WITH LIBERTY AND JUSTICE FOR SOME

A Critique of the Conservative Supreme Court

by David Kairys

Pub Date: May 31st, 1993
ISBN: 1-56584-071-2
Publisher: The New Press

A thoughtful but ultimately unpersuasive attack on recent Supreme Court decisions. In The Politics of Law (1982), Kairys (Law/Temple University) argued that ``law is simply politics by other means.'' Similarly, he now debunks the idea that the rule of law has any rational basis other than the disparate political and cultural views of judges who make legal decisions. Kairys argues that for both liberal and conservative judges, ``loyalty to supposed legal principles—both substantive principles and principles of decision making—is selective, value-laden, and result-oriented.'' Although this disturbing conclusion appears overstated—while politics informs law, and decisional law is sometimes inconsistent, many would argue that legal rules have some objective basis—it lies at the heart of the author's analysis of the Supreme Court's decisions on the First Amendment, privacy, due process, and equal protection.
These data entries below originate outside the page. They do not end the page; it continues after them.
/-- **Trace jumps of a polynomial agree once the power-trace jumps agree up to its degree.** -/
theorem trace_aeval_jump_eq {A₁ B₁ A₂ B₂ : Matrix n n ℂ} (q : ℂ[X]) {ℓ : ℕ} (hq : q.natDegree ≤ ℓ)
    (h : ∀ k : ℕ, k ≤ ℓ → (B₁ ^ k).trace - (A₁ ^ k).trace = (B₂ ^ k).trace - (A₂ ^ k).trace) :
    (aeval B₁ q).trace - (aeval A₁ q).trace = (aeval B₂ q).trace - (aeval A₂ q).trace := by
  simp only [aeval_eq_sum_range, Matrix.trace_sum, Matrix.trace_smul, ← Finset.sum_sub_distrib, ← smul_sub]
  refine Finset.sum_congr rfl fun k hk => ?_
  rw [h k ((Nat.lt_succ_iff.1 (Finset.mem_range.1 hk)).trans hq)]

end Spectral

/-! ## §3 The Wilson instance: `H_W(U) = Γ₅ D_W(U, m₀, 1)` on the torus `(ℤ/L)⁴`, colour `SU(3)` -/

section Wilson

variable {L : ℕ} [NeZero L]

/-- `H_W(U)` is Hermitian. -/
theorem hW_isHermitian (U : GaugeConfig 4 L SU3) (m₀ : ℝ) :
    (spinorLift gammaFive * wilsonDirac (fundamentalRep (Fin 3)) U m₀ 1).IsHermitian :=
  Literature.Barriers.QuantumFields.WilsonDeterminant.isHermitian_hermitianWilsonDirac _
    (fun g => fundamentalRep_mem_unitaryGroup g) U m₀ 1

/-- Entries of `H_W(U)`: a chirality sign times the entry of `D_W(U)`. -/
theorem hW_apply (U : GaugeConfig 4 L SU3) (m₀ : ℝ) (p q : TorusSite 4 L × Fin 3 × Fin 4) :
    (spinorLift gammaFive * wilsonDirac (fundamentalRep (Fin 3)) U m₀ 1 : Matrix (TorusSite 4 L × Fin 3 × Fin 4) (TorusSite 4 L × Fin 3 × Fin 4) ℂ) p q =
      (![1, 1, -1, -1] : Fin 4 → ℂ) p.2.2 * wilsonDirac (fundamentalRep (Fin 3)) U m₀ 1 p q := by
  rw [spinorLift_gammaFive_eq_diagonal, diagonal_mul]

/-- The chirality signs have modulus one. -/
theorem norm_chiralSign (k : Fin 4) : ‖(![1, 1, -1, -1] : Fin 4 → ℂ) k‖ = 1 := by
  fin_cases k <;> simp

/-- A site and its forward neighbour are at taxi distance at most one. -/
theorem torusTaxiDist_shift_le (x : TorusSite 4 L) (μ : Fin 4) :
    torusTaxiDist x (Literature.MathematicalPhysics.QuantumFieldTheory.Site.shift x μ) ≤ 1 := by
  unfold torusTaxiDist Literature.MathematicalPhysics.QuantumFieldTheory.Site.shift
  rw [Finset.sum_eq_single μ]
  · simp only [Pi.add_apply, Pi.single_eq_same, sub_add_cancel_left]
    exact (cyclicAbs_neg L 1).trans_le cyclicAbs_one_le
  · intro i _ hi
    simp [Pi.add_apply, Pi.single_eq_of_ne hi]
  · intro h; exact absurd (Finset.mem_univ μ) h

/-- A forward neighbour and its base site are at taxi distance at most one. -/
theorem torusTaxiDist_shift_le' (x : TorusSite 4 L) (μ : Fin 4) :
    torusTaxiDist (Literature.MathematicalPhysics.QuantumFieldTheory.Site.shift x μ) x ≤ 1 := by
  unfold torusTaxiDist Literature.MathematicalPhysics.QuantumFieldTheory.Site.shift
  rw [Finset.sum_eq_single μ]
  · simp only [Pi.add_apply, Pi.single_eq_same, add_sub_cancel_left]
    exact cyclicAbs_one_le
  · intro i _ hi
    simp [Pi.add_apply, Pi.single_eq_of_ne hi]
  · intro h; exact absurd (Finset.mem_univ μ) h

/-- Every taxi distance on `(ℤ/L)⁴` is at most `4L`. -/
theorem torusTaxiDist_le (x y : TorusSite 4 L) : torusTaxiDist x y ≤ 4 * L := by
  unfold torusTaxiDist
  calc ∑ i : Fin 4, min (x i - y i).val (L - (x i - y i).val) ≤ ∑ _i : Fin 4, L :=
        Finset.sum_le_sum fun i _ => (min_le_left _ _).trans (ZMod.val_le _)
    _ = 4 * L := by simp

/-- **`H_W(U)` is nearest-neighbour in the taxi distance.** -/
theorem hW_apply_eq_zero_of_far (U : GaugeConfig 4 L SU3) (m₀ : ℝ) {p q : TorusSite 4 L × Fin 3 × Fin 4}
    (h : 1 < torusTaxiDist p.1 q.1) :
    (spinorLift gammaFive * wilsonDirac (fundamentalRep (Fin 3)) U m₀ 1 : Matrix (TorusSite 4 L × Fin 3 × Fin 4) (TorusSite 4 L × Fin 3 × Fin 4) ℂ) p q = 0 := by
  rw [hW_apply, wilsonDirac_apply_eq_zero_of_far (fundamentalRep (Fin 3)) U m₀ 1, mul_zero]
  · intro h0; rw [h0, torusTaxiDist_self] at h; exact Nat.not_lt_zero 1 h
  · intro μ h1; rw [h1] at h; exact absurd (torusTaxiDist_shift_le p.1 μ) (not_le.2 h)
  · intro μ h2; rw [h2] at h; exact absurd (torusTaxiDist_shift_le' q.1 μ) (not_le.2 h)

/-- **`H_W(U)` is link-local**: its `(p,q)` entry only sees the links leaving the sites `p.1` and `q.1`. -/
theorem hW_apply_congr (U U' : GaugeConfig 4 L SU3) (m₀ : ℝ) (p q : TorusSite 4 L × Fin 3 × Fin 4)
    (hp : ∀ μ, U (p.1, μ) = U' (p.1, μ)) (hq : ∀ μ, U (q.1, μ) = U' (q.1, μ)) :
    (spinorLift gammaFive * wilsonDirac (fundamentalRep (Fin 3)) U m₀ 1 : Matrix (TorusSite 4 L × Fin 3 × Fin 4) (TorusSite 4 L × Fin 3 × Fin 4) ℂ) p q =
      (spinorLift gammaFive * wilsonDirac (fundamentalRep (Fin 3)) U' m₀ 1 : Matrix (TorusSite 4 L × Fin 3 × Fin 4) (TorusSite 4 L × Fin 3 × Fin 4) ℂ) p q := by
  rw [hW_apply, hW_apply,
    Summit.QuantumFields.QCD.Cruxes.WindowExtinction.FreeVolumeHeavyWitness.detQL_wilsonDirac_apply_congr
      (fundamentalRep (Fin 3)) U U' m₀ 1 p q hp hq]

/-- **Spectral bound**: every eigenvalue of `H_W(U, m₀)` has modulus at most `|m₀ + 4| + 4`
(`‖Γ₅ v‖ = ‖v‖` entrywise and `‖D_W‖ ≤ |m₀+4| + 4`). -/
theorem abs_eigenvalue_hW_le (U : GaugeConfig 4 L SU3) (m₀ : ℝ) (i : TorusSite 4 L × Fin 3 × Fin 4) :
    |(hW_isHermitian U m₀).eigenvalues i| ≤ |m₀ + 4| + 4 := by
  set H := spinorLift gammaFive * wilsonDirac (fundamentalRep (Fin 3)) U m₀ 1 with hH
  set D := wilsonDirac (fundamentalRep (Fin 3)) U m₀ 1 with hD
  have hM := hW_isHermitian U m₀
  set z : ℂ := ((hM.eigenvalues i : ℝ) : ℂ) with hz
  have hroot : z ∈ H.charpoly.roots := by
    rw [hM.roots_charpoly_eq_eigenvalues, Multiset.mem_map]
    exact ⟨i, Finset.mem_univ_val i, rfl⟩
  have hspec : z ∈ spectrum ℂ H :=
    Matrix.mem_spectrum_iff_isRoot_charpoly.2 ((Polynomial.mem_roots H.charpoly_monic.ne_zero).1 hroot)
  rw [spectrum.mem_iff, Matrix.isUnit_iff_isUnit_det, isUnit_iff_ne_zero, not_not] at hspec
  obtain ⟨v, hv, hv0⟩ := Matrix.exists_mulVec_eq_zero_iff.2 hspec
  rw [Algebra.algebraMap_eq_smul_one, Matrix.sub_mulVec, Matrix.smul_mulVec, Matrix.one_mulVec,
    sub_eq_zero] at hv0
  have hHv : ∑ j, ‖(H *ᵥ v) j‖ ^ 2 = ∑ j, ‖(D *ᵥ v) j‖ ^ 2 := by
    refine Finset.sum_congr rfl fun j _ => ?_
    rw [hH, ← Matrix.mulVec_mulVec, spinorLift_gammaFive_eq_diagonal, mulVec_diagonal, norm_mul,
      norm_chiralSign, one_mul]
  have hDv : ∑ j, ‖(D *ᵥ v) j‖ ^ 2 ≤ (|m₀ + 4| + 4) ^ 2 * ∑ j, ‖v j‖ ^ 2 := by
    refine (sum_norm_sq_mulVec_le D v).trans ?_
    have hn : ‖D‖ ≤ |m₀ + 4| + 4 := l2_opNorm_wilsonDirac_le _
      (fun g => fundamentalRep_mem_unitaryGroup g) U m₀
    exact mul_le_mul_of_nonneg_right (pow_le_pow_left₀ (norm_nonneg _) hn 2)
      (Finset.sum_nonneg fun j _ => by positivity)
  have hzv : ∑ j, ‖(H *ᵥ v) j‖ ^ 2 = ‖z‖ ^ 2 * ∑ j, ‖v j‖ ^ 2 := by
    rw [← hv0, Finset.mul_sum]
    exact Finset.sum_congr rfl fun j _ => by rw [Pi.smul_apply, smul_eq_mul, norm_mul, mul_pow]
  have hpos := Summit.QuantumFields.QCD.Theorems.ExtinctionBuildsQCD.Negative.sum_norm_sq_pos hv
  have hsq : ‖z‖ ^ 2 ≤ (|m₀ + 4| + 4) ^ 2 :=
    le_of_mul_le_mul_right (by rw [← hzv, hHv]; exact hDv) hpos
  have hzabs : ‖z‖ = |hM.eigenvalues i| := by rw [hz, Complex.norm_real, Real.norm_eq_abs]
  rw [← hzabs]
  exact (sq_le_sq₀ (norm_nonneg _) (by positivity)).1 hsq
Kairys rightly points out that the current Supreme Court is very much an activist court, seeking to limit access to federal courts and to curtail substantive rights. He also adroitly skewers the many internal inconsistencies, tortured misreadings of statutes and precedents, and even logical absurdities underlying recent Supreme Court decisions. The difficulty with his argument is that once he's postulated that legal reasoning is merely a value-laden rationalization for preconceived results, he loses any principled basis on which to criticize the reasoning of decisions that he disagrees with, except to point out that he has different values. Kairys doesn't so much argue as make a series of conclusive statements, some persuasive but most not. As he candidly admits, ``my analysis provides no more a determinate set of rules than the formulations that I have criticized.'' Kairys's anarchic vision of judicial decision-making is troubling, but he's on target in pointing out the Supreme Court's apparent agenda and its effect on recent decisions.